/image-analysis

Primary LanguageC#GNU General Public License v3.0GPL-3.0

DataCore Bot

Discord / Reddit bot for Star Trek Timelines, using image recognition and OCR to parse behold / voyage screenshots as well as provide crew, items and dilemma information.

Help needed

If you want to see the bot improve or just want to practice some coding skills, please consider submitting a PR. If you don't have ideas for what to work on, pick from this list of known issues / TODOs:

  • Use Discord.Net commands instead of manually parsing input
  • Improve edge case recommendations (when all 3 crew are same tier, when one or two are FF, etc.)
  • Use Tesseract OCR on the Behold images to distinguish between crew states (Not owned vs. Frozen - needs to work on all supported languages like German, Spanish, etc.)
  • Improve "best" search (support for variable number of skills, etc.)
  • Improve fuzzy search (Levenshtein, etc.) to identify common misspells
  • Try to detect screenshots that include a Windows titlebar (Windows 10 app or Steam) and strip it out to improve recognition
  • Investigate / experiment with using different Feature Detector algorithms with different settings to get better accuracy for smaller descriptor matrix size (reduce RAM usage, increase perf)
  • Upgrade to .NET Core 3.0 once dependencies are available
  • Localization support
  • Add proper publish scripts / documentation, with optional Docker support (and sharding for better scaling)
  • More tests, comments and documentation

Setup

Windows

All dependencies should come via NuGet, no custom builds necessary.

Linux

This was tested on x64 Ubuntu 18.04.

OpenCV

See instructions here. Build opencv with OPENCV_ENABLE_NONFREE

~/opencv/build$ cmake -D CMAKE_BUILD_TYPE=RELEASE -D CMAKE_INSTALL_PREFIX=/usr/local -D INSTALL_C_EXAMPLES=ON -D WITH_TBB=ON -D WITH_V4L=ON -D WITH_QT=ON -D WITH_OPENGL=ON -D OPENCV_EXTRA_MODULES_PATH=../../opencv_contrib/modules -D BUILD_EXAMPLES=ON .. -DENABLE_PRECOMPILED_HEADERS=OFF -DOPENCV_ENABLE_NONFREE=ON

[7/5] Building with OpenCV 4.3 from source

git clone https://github.com/shimat/opencvsharp.git

manually edit \opencvsharp\src\OpenCvSharpExtern\xfeatures2d.h and replace xfeatures2d::SIFT with SIFT

mkdir build && cd build
cmake ..
make -j8
sudo make install
sudo ldconfig

Remove the runtime reference from the csproj here.

Tesseract OCR

Build and install Leptonica (this particular tag which is compatible with the NuGet library)
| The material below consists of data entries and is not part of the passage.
import Summits.Langlands.Langlands.Theorems.QuadraticWindowHostInducedRepMemberSatake
import Literature.NumberTheory.GaloisRepresentations.HeckeCharacterExtensionQuadraticCMProofs
import HarnessLib

/-!
# `stub_memberSatake` WITHOUT the Hecke-character extension fact (line `one-transparent-pane`, crux
# `Summit.Langlands.Langlands.Theses.QuadraticWindow.HostInducedRep`; glue stmt-Langlands-16559)

Verbatim the landed `memberSatake_objects` / `stub_memberSatake` (…MemberSatakeObjects.lean,
…MemberSatake.lean), except that the input `hext` — the extension of unitary idele class characters along
the quadratic `K/F₀` with prescribed unramifiedness, the named fact
`HewittRoss_heckeCharacter_extension_quadratic` (Hewitt–Ross (24.12)) — is NO LONGER a hypothesis: at its
only use (`χ₀ = (χe ω₀)⁻¹ μ` of finite order, `F₀` totally real by `Hyps`, `K` totally complex) it is the
tree's theorem `HeckeCharacter.exists_extension_quadratic_of_isTotallyComplex_of_isFiniteOrder`
(Literature/…/HeckeCharacterExtensionQuadraticCMProofs.lean, Weil's method, no duality).  The price is one
new explicit hypothesis `IsTotallyComplex K` (supplied downstream from `[IsCMField K]`).  Statements and
proofs are otherwise unchanged. [cite: ArthurClozelAMS120, Ch. 3 Thm. 4.2, 5.1, 6.2]
-/

open scoped BigOperators Polynomial Classical
open Filter Set Polynomial IsDedekindDomain NumberField
open Literature.NumberTheory.Automorphic Literature.NumberTheory.GaloisRepresentations
open Literature.NumberTheory.QuadraticForms Literature.NumberTheory.QuadraticForms.QuadraticExtension
open Summit.Langlands.Langlands.Theorems.HostInducedRep.GrsExplicitDescent

-- `Summit.Langlands.Langlands.…` (summit = sub-problem name, D-0017 layout) trips `dupNamespace`.
set_option linter.dupNamespace false

noncomputable section

namespace Summit.Langlands.Langlands.Theorems.HostInducedRep.OneTransparentPane

section Objects

variable {F₀ F : Type} [Field F₀] [NumberField F₀] [Field F] [NumberField F] [Algebra F₀ F]

/-- **The member objects and their relations without the extension fact** (`memberSatake_objects` with
`hext` discharged in the CM / finite-order case it uses; new hypothesis `IsTotallyComplex K`).
[cite: ArthurClozelAMS120, Ch. 3 Thm. 4.2, 5.1, 6.2] -/
theorem memberSatake_objects_cm (hAI : automorphicInduction_cyclic_cuspidal_unramified)
    (hBC : ∀ (n : ℕ) (F E : Type) [Field F] [NumberField F] [Field E] [NumberField E] [Algebra F E]
      [IsGalois F E], (Module.finrank F E).Prime →
      ∀ (hF : isCompact_glFiniteIntegralLevel n F) (π : CuspidalAutomorphicRepData n F hF),
        (∃ v : HeightOneSpectrum (𝓞 F), ¬ Algebra.IsUnramifiedIn (𝓞 E) v.asIdeal ∧ π.1.IsUnramifiedAt v) →
        ∀ (hE : isCompact_glFiniteIntegralLevel n E),
          ∃ P : CuspidalAutomorphicRepData n E hE, IsUnramifiedBaseChangeLift π.1 P.1)
    (τ : F ≃ₐ[F₀] F) (n : ℕ) (hcpt : isCompact_glFiniteIntegralLevel n F)
    (π : CuspidalAutomorphicRepData n F hcpt) (e : FramedGaloisRep F₀ ℂ 1) (k : ℤ) (ℓ : ℕ) [Fact ℓ.Prime]
    (ι : PadicAlgCl ℓ ≃+* ℂ) (eψ : FramedGaloisRep F ℂ 1) (hH : Hyps τ n π e k ℓ eψ)
    (K : Type) [Field K] [NumberField K] [Algebra F₀ K] (cK : K ≃ₐ[F₀] K) (h2K : Module.finrank F₀ K = 2)
    (hcK : cK ≠ 1) (hKc : IsTotallyComplex K)
    (hram : ∃ v₀ : HeightOneSpectrum (𝓞 F₀), ¬ Algebra.IsUnramifiedIn (𝓞 K) v₀.asIdeal ∧
      ∃ (α : HeightOneSpectrum (𝓞 F) → Multiset ℂ) (c : HeightOneSpectrum (𝓞 F) → ℂ), Guard π eψ v₀ α c)
    (L F' : Type) [Field L] [NumberField L] [Field F'] [NumberField F'] [Algebra F₀ L] [Algebra F L]
    [Algebra K L] [Algebra F' L] [IsScalarTower F₀ F L] [IsScalarTower F₀ K L] [IsGalois K L]
    (s : L ≃ₐ[F'] L) (hT : IsPaneTower τ cK L F' s) (χe : HeckeCharacter F₀) (ω : HeckeCharacter F)
    (hfin : ω.IsFiniteOrder) (ω₀ : HeckeCharacter F₀)
    (hχe : ∀ v : HeightOneSpectrum (𝓞 F₀), e.IsUnramifiedAt v →
      χe.IsUnramifiedAt v ∧ e.HasFrobCharpolyAt v (X - C (χe.valueAtUniformizer v)))
    (hχefin : χe.IsFiniteOrder)
    (hω : ∀ w : HeightOneSpectrum (𝓞 F), eψ.IsUnramifiedAt w →
      ω.IsUnramifiedAt w ∧ eψ.HasFrobCharpolyAt w (X - C (ω.valueAtUniformizer w)))
    (hω₀ : ∀ x, ω₀ x = ω (AdeleRing.ideleBaseChange F₀ F x)) (μ : HeckeCharacter F₀) (hμ : MuHyp F K μ) :
    ∃ (ψu νk ν : HeckeCharacter K)
      (Pind : CuspidalAutomorphicRepData (2 * n) F₀ (isCompact_glFiniteIntegralLevel_holds (2 * n) F₀))
      (PiK τ' : CuspidalAutomorphicRepData (2 * n) K (isCompact_glFiniteIntegralLevel_holds (2 * n) K))
      (P₀ P : CuspidalAutomorphicRepData n L (isCompact_glFiniteIntegralLevel_holds n L)),
      MemberRel π e eψ k μ χe ω hfin ω₀ ψu νk ν Pind PiK τ' P₀ P ∧
      (∀ u : HeightOneSpectrum (𝓞 K), ((χe * ω₀)⁻¹ * μ).IsUnramifiedAt (u.under (𝓞 F₀)) →
        ψu.IsUnramifiedAt u) ∧
      (∀ (v : HeightOneSpectrum (𝓞 F₀)) (α : HeightOneSpectrum (𝓞 F) → Multiset ℂ)
          (c : HeightOneSpectrum (𝓞 F) → ℂ), Guard π eψ v α c →
          (v.asIdeal.primesOver (𝓞 K)).ncard = 2 →
          ∃ u : HeightOneSpectrum (𝓞 K), u.under (𝓞 F₀) = v ∧ (ψu * νk * ν).IsUnramifiedAt u ∧
            ∃ β : Multiset ℂ, τ'.1.HasSatakeParamAt u β ∧
              arithFrobPolyOfSatake ι u.residueCard (2 * n)
                  (β.map (fun b ↦ b * ((ψu * νk * ν).valueAtUniformizer u)⁻¹)) = hostPoly ι n α c v) := by
  have hn : 0 < n := hyps_rank_pos hH
  haveI : NeZero n := ⟨hn.ne'⟩
  haveI : NeZero (2 * n) := ⟨by omega⟩
  have hdeg : Module.finrank F₀ F = 2 := hH.2.1
  haveI : Algebra.IsQuadraticExtension F₀ K := ⟨h2K⟩
  haveI : IsGalois F₀ K := Algebra.IsQuadraticExtension.isGalois F₀ K
  haveI : Algebra.IsQuadraticExtension F L := ⟨hT.1⟩
  haveI : IsGalois F L := Algebra.IsQuadraticExtension.isGalois F L
  -- `χ₀` has finite order, hence is unitary
  have hω₀fin : ω₀.IsFiniteOrder := isFiniteOrder_of_restrict hω₀ hfin
  have hχ₀fin : ((χe * ω₀)⁻¹ * μ).IsFiniteOrder := by
    change IsOfFinOrder _
    exact ((IsOfFinOrder.mul hχefin hω₀fin).inv).mul hμ.1
  -- the set `U` and the unitary extension `ψu`
  choose pick hpick using fun v : HeightOneSpectrum (𝓞 F₀) ↦ HeightOneSpectrum.exists_under_eq K v
  obtain ⟨ψu, hψuU, hψures, hψuunr⟩ :=
    HeckeCharacter.exists_extension_quadratic_of_isTotallyComplex_of_isFiniteOrder F₀ K cK h2K hcK hH.1 hKc
      ((χe * ω₀)⁻¹ * μ) hχ₀fin _ (admissible_of_pick cK ((χe * ω₀)⁻¹ * μ) pick)
  -- the norm powers
  obtain ⟨νk, hνk⟩ := exists_heckeCharacter_ideleNorm_cpow (K := K) ((k : ℂ) / 2)
  obtain ⟨ν, hν⟩ := exists_heckeCharacter_ideleNorm_cpow (K := K) (-(n : ℂ) / 2)
  -- the induced package `Pind = AI(π ⊗ ω)`
  obtain ⟨Pind, hPind, hIP, hAIae⟩ := exists_inducedPackage_avatar hAI hH hfin hω
  -- the strong base change `PiK` to `K` (`Pind` is unramified at the ramified guarded `v₀`)
  obtain ⟨v₀, hv₀, α₀, c₀, hg₀⟩ := hram
  obtain ⟨B₀, hB₀, -⟩ := hIP v₀ α₀ c₀ hg₀
  obtain ⟨PiK, hPiK⟩ := hBC (2 * n) F₀ K (h2K ▸ Nat.prime_two) _ Pind ⟨v₀, hv₀, B₀, hB₀⟩
    (isCompact_glFiniteIntegralLevel_holds (2 * n) K)
  -- the twist `τ' = PiK ⊗ (ψu νk)`
  obtain ⟨τ', hτ'W, hτ'W'⟩ := exists_cuspidalAutomorphicRepData_twist_hecke (ψu * νk) PiK
  -- the strong base change `P₀` of `π ⊗ ω` to `L` (a place of `F` over `v₀` is ramified in `L`)
  obtain ⟨𝔓₀, h𝔓₀⟩ := HeightOneSpectrum.exists_under_eq L v₀
  have hw₀v : (𝔓₀.under (𝓞 F)).under (𝓞 F₀) = v₀ := (under_under_place 𝔓₀).trans h𝔓₀
  have hw₀unr : (π.twist ω hfin).1.IsUnramifiedAt (𝔓₀.under (𝓞 F)) := by
    obtain ⟨-, hsat, hunr, -⟩ := hg₀ _ hw₀v
    exact ⟨_, hasSatakeParamAt_twist_at_unramified_place hsat hfin (hω _ hunr).1⟩
  have hw₀ram : ¬ Algebra.IsUnramifiedIn (𝓞 L) (𝔓₀.under (𝓞 F)).asIdeal :=
    not_isUnramifiedIn_under_of_tower 𝔓₀ h𝔓₀ hv₀ fun w hw ↦ (hg₀ w hw).1
  obtain ⟨P₀, hP₀⟩ := hBC n F L (hT.1 ▸ Nat.prime_two) hcpt (π.twist ω hfin)
    ⟨_, hw₀ram, hw₀unr⟩ (isCompact_glFiniteIntegralLevel_holds n L)
  -- the twist `P = P₀ ⊗ ((ψu νk) ∘ N_{L/K})`
  obtain ⟨P, hPW, hPW'⟩ :=
    exists_cuspidalAutomorphicRepData_twist_hecke ((ψu * νk).compRelNorm L) P₀
  refine ⟨ψu, νk, ν, Pind, PiK, τ', P₀, P, ⟨hχe, hχefin, hω, hω₀, hχ₀fin, hψuU, hψures, hνk, hν, hAIae,
    hPiK.isWeakBaseChangeLiftAE, hτ'W, hτ'W', hP₀.isWeakBaseChangeLiftAE, hPW, hPW'⟩,
    fun u hu ↦ hψuunr u (Or.inl hu), fun v α c hg hsplit ↦ ?_⟩
  -- COVERAGE at the chosen place `u = pick v` over a guarded `v` split in `K`
  have hef := ramificationIdx_inertiaDeg_eq_one_of_ncard v (hsplit.trans h2K.symm)
  have hvK : Algebra.IsUnramifiedIn (𝓞 K) v.asIdeal :=
    isUnramifiedIn_of_forall_ramificationIdx_eq_one v fun u hu ↦ (hef u hu).1
  have hne : cK • pick v ≠ pick v := by
    refine smul_ne_of_ncard_eq_two (K := F₀) (E := K) (v := v) ?_ hcK (hpick v)
    rw [ncard_finitePlacesOver_eq_ncard_primesOver, hsplit]
  have hmem : pick v ∈ {u : HeightOneSpectrum (𝓞 K) | ((χe * ω₀)⁻¹ * μ).IsUnramifiedAt (u.under (𝓞 F₀)) ∨
      (u = pick (u.under (𝓞 F₀)) ∧ cK • u ≠ u)} := Or.inr ⟨by rw [hpick v], hne⟩
  have hψ₀u : (ψu * νk).IsUnramifiedAt (pick v) :=
    parity_isUnramifiedAt_mul (hψuunr _ hmem) (HeckeCharacter.IsNormTwist.isUnramifiedAt_holds ⟨_, hνk⟩ _)
  obtain ⟨B, hB, hBi⟩ := hIP v α c hg
  exact ⟨pick v, hpick v, member_dictionary_split ι n Pind.1 PiK.1 τ'.1 (ψu * νk) ν hν hτ'W hτ'W'
    hPiK (hpick v) hvK (hef _ (hpick v)).2 hB hBi hψ₀u⟩

end Objects

/-- **Sub-stub SATAKE without the extension fact** (`stub_memberSatake` with `hext` discharged; new
hypothesis `IsTotallyComplex K` after `cK ≠ 1`). [cite: ArthurClozelAMS120, Ch. 3 Thm. 4.2, 5.1, 6.2] -/
theorem stub_memberSatake_cm : automorphicInduction_cyclic_cuspidal_unramified → (∀ (n : ℕ) (F E : Type) [Field F] [NumberField F] [Field E] [NumberField E] [Algebra F E] [IsGalois F E], (Module.finrank F E).Prime → ∀ (hF : isCompact_glFiniteIntegralLevel n F) (π : CuspidalAutomorphicRepData n F hF), (∃ v : HeightOneSpectrum (𝓞 F), ¬ Algebra.IsUnramifiedIn (𝓞 E) v.asIdeal ∧ π.1.IsUnramifiedAt v) → ∀ (hE : isCompact_glFiniteIntegralLevel n E), ∃ P : CuspidalAutomorphicRepData n E hE, IsUnramifiedBaseChangeLift π.1 P.1) → ∀ (F₀ F : Type) [Field F₀] [NumberField F₀] [Field F] [NumberField F] [Algebra F₀ F] (τ : F ≃ₐ[F₀] F) (n : ℕ) (hcpt : isCompact_glFiniteIntegralLevel n F) (π : CuspidalAutomorphicRepData n F hcpt) (e : FramedGaloisRep F₀ ℂ 1) (k : ℤ) (ℓ : ℕ) [Fact ℓ.Prime] (ι : PadicAlgCl ℓ ≃+* ℂ) (eψ : FramedGaloisRep F ℂ 1), Hyps τ n π e k ℓ eψ → ∀ (K : Type) [Field K] [NumberField K] [Algebra F₀ K] (cK : K ≃ₐ[F₀] K), Module.finrank F₀ K = 2 → cK ≠ 1 → IsTotallyComplex K → (∃ v₀ : HeightOneSpectrum (𝓞 F₀), ¬ Algebra.IsUnramifiedIn (𝓞 K) v₀.asIdeal ∧ ∃ (α : HeightOneSpectrum (𝓞 F) → Multiset ℂ) (c : HeightOneSpectrum (𝓞 F) → ℂ), Guard π eψ v₀ α c) → ∀ (L F' : Type) [Field L] [NumberField L] [Field F'] [NumberField F'] [Algebra F₀ L] [Algebra F L] [Algebra K L] [Algebra F' L] [IsScalarTower F₀ F L] [IsScalarTower F₀ K L] [IsGalois K L] (s : L ≃ₐ[F'] L), IsPaneTower τ cK L F' s → ∀ (χe : HeckeCharacter F₀) (ω : HeckeCharacter F) (hfin : ω.IsFiniteOrder) (ω₀ : HeckeCharacter F₀), (∀ v : HeightOneSpectrum (𝓞 F₀), e.IsUnramifiedAt v → χe.IsUnramifiedAt v ∧ e.HasFrobCharpolyAt v (X - C (χe.valueAtUniformizer v))) → χe.IsFiniteOrder → (∀ w : HeightOneSpectrum (𝓞 F), eψ.IsUnramifiedAt w → ω.IsUnramifiedAt w ∧ eψ.HasFrobCharpolyAt w (X - C (ω.valueAtUniformizer w))) → (∀ x, ω₀ x = ω (AdeleRing.ideleBaseChange F₀ F x)) → ∀ (μ : HeckeCharacter F₀), MuHyp F K μ → ∃ (ψu νk ν : HeckeCharacter K) (Pind : CuspidalAutomorphicRepData (2 * n) F₀ (isCompact_glFiniteIntegralLevel_holds (2 * n) F₀)) (PiK τ' : CuspidalAutomorphicRepData (2 * n) K (isCompact_glFiniteIntegralLevel_holds (2 * n) K)) (P₀ P : CuspidalAutomorphicRepData n L (isCompact_glFiniteIntegralLevel_holds n L)), MemberRel π e eψ k μ χe ω hfin ω₀ ψu νk ν Pind PiK τ' P₀ P ∧ SatakeOut F₀ π ι eψ cK s τ'.1 (ψu * νk * ν) P.1 := by
  intro hAI hBC F₀ F _ _ _ _ _ τ n hcpt π e k ℓ _ ι eψ hH K _ _ _ cK h2K hcK hKc hram L F' _ _ _ _ _ _ _ _ _ _ _ s hT
    χe ω hfin ω₀ hχe hχefin hω hω₀ μ hμ
  obtain ⟨ψu, νk, ν, Pind, PiK, τ', P₀, P, hrel, -, hcov⟩ := memberSatake_objects_cm hAI hBC τ n hcpt π e
    k ℓ ι eψ hH K cK h2K hcK hKc hram L F' s hT χe ω hfin ω₀ hχe hχefin hω hω₀ μ hμ
  refine ⟨ψu, νk, ν, Pind, PiK, τ', P₀, P, hrel, ?_⟩
  obtain ⟨-, -, -, -, -, -, hψures, hνk, hν, hAIae, hBCae, hτ'W, hτ'W', hP₀BC, hPW, hPW'⟩ := hrel
  obtain ⟨-, hdeg, hτ, -, hpol, -⟩ := hH
  exact ⟨⟨memberDict_ae π eψ ι hfin hω hνk hν hAIae hBCae hτ'W hτ'W', hcov⟩,
    isConjSelfDualAE_tau hdeg hτ h2K hcK π e k hpol hfin hχe hω₀ hμ hψures hνk hAIae hBCae hτ'W hτ'W',
    isConjSelfDualAE_pane hdeg hτ h2K hcK hT π e k hpol hfin hχe hω₀ hμ hψures hνk hAIae hBCae hτ'W hτ'W'
      hP₀BC hPW hPW',
    isAutomorphicInductionAlong_pane hdeg hτ h2K hcK hT π e k hpol hfin hχe hω₀ hμ hψures hAIae hBCae
      hτ'W hτ'W' hP₀BC hPW hPW'⟩

end Summit.Langlands.Langlands.Theorems.HostInducedRep.OneTransparentPane

end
git clone https://github.com/DanBloomberg/leptonica.git
cd leptonica
git checkout 1.75.3
mkdir build
cd build
cmake ..
make
sudo make install

Build and install Tesseract

git clone https://github.com/tesseract-ocr/tesseract.git
cd tesseract
git checkout 3.05
./autogen.sh
./configure
make
sudo make install
sudo ldconfig

Symlink the built libraries in your deployment location. For example:

cd datacore-behold/src/DataCore.CLI/bin/Debug/netcoreapp2.1/x64
ln -s /usr/local/lib/libtesseract.so.3.0.5 libtesseract3052.so
ln -s /usr/local/lib/libleptonica.so.1.75.3 liblept1753.so

Build

First, clone the repo to your machine; clone it in the same folder as the main DataCore repo for best default configration:

git clone https://github.com/TemporalAgent7/datacore-behold.git
cd datacore-behold

To install and build, go to the folder where you cloned the repo and run:

dotnet restore
dotnet build

To train crew descriptors:

cd src/DataCore.CLI
dotnet run train --noimages <path_to_datacore>

Deployment

TODO More details

Configuration

There are a few options that need to be set up for the bot to connect to Discord and/or Reddit in /src/DataCore.Daemon/appsettings.json ; specifically:

  • DISCORD_TOKEN: the discord application token
  • REDDIT_CLIENT_ID, REDDIT_CLIENT_SECRET, REDDIT_REFRESH_TOKEN: authentication tokens for reddit; you can use the /src/DataCore.Daemon/prawtoken.py script to get these values for your reddit bot account.

Publish and deploy

You need to run the daemon, preferrably with an auto-restarting process monitor like PM2. Something like this will work (this runs the debug build by default, which is not what you want in a real deployment scenario):

dotnet build
cd src/DataCore.Daemon/
pm2 start "dotnet run" --name "DataCoreBot"

License

This code is released under the GPLv3 open source license. See the LICENSE file or this plain english TLDR for details.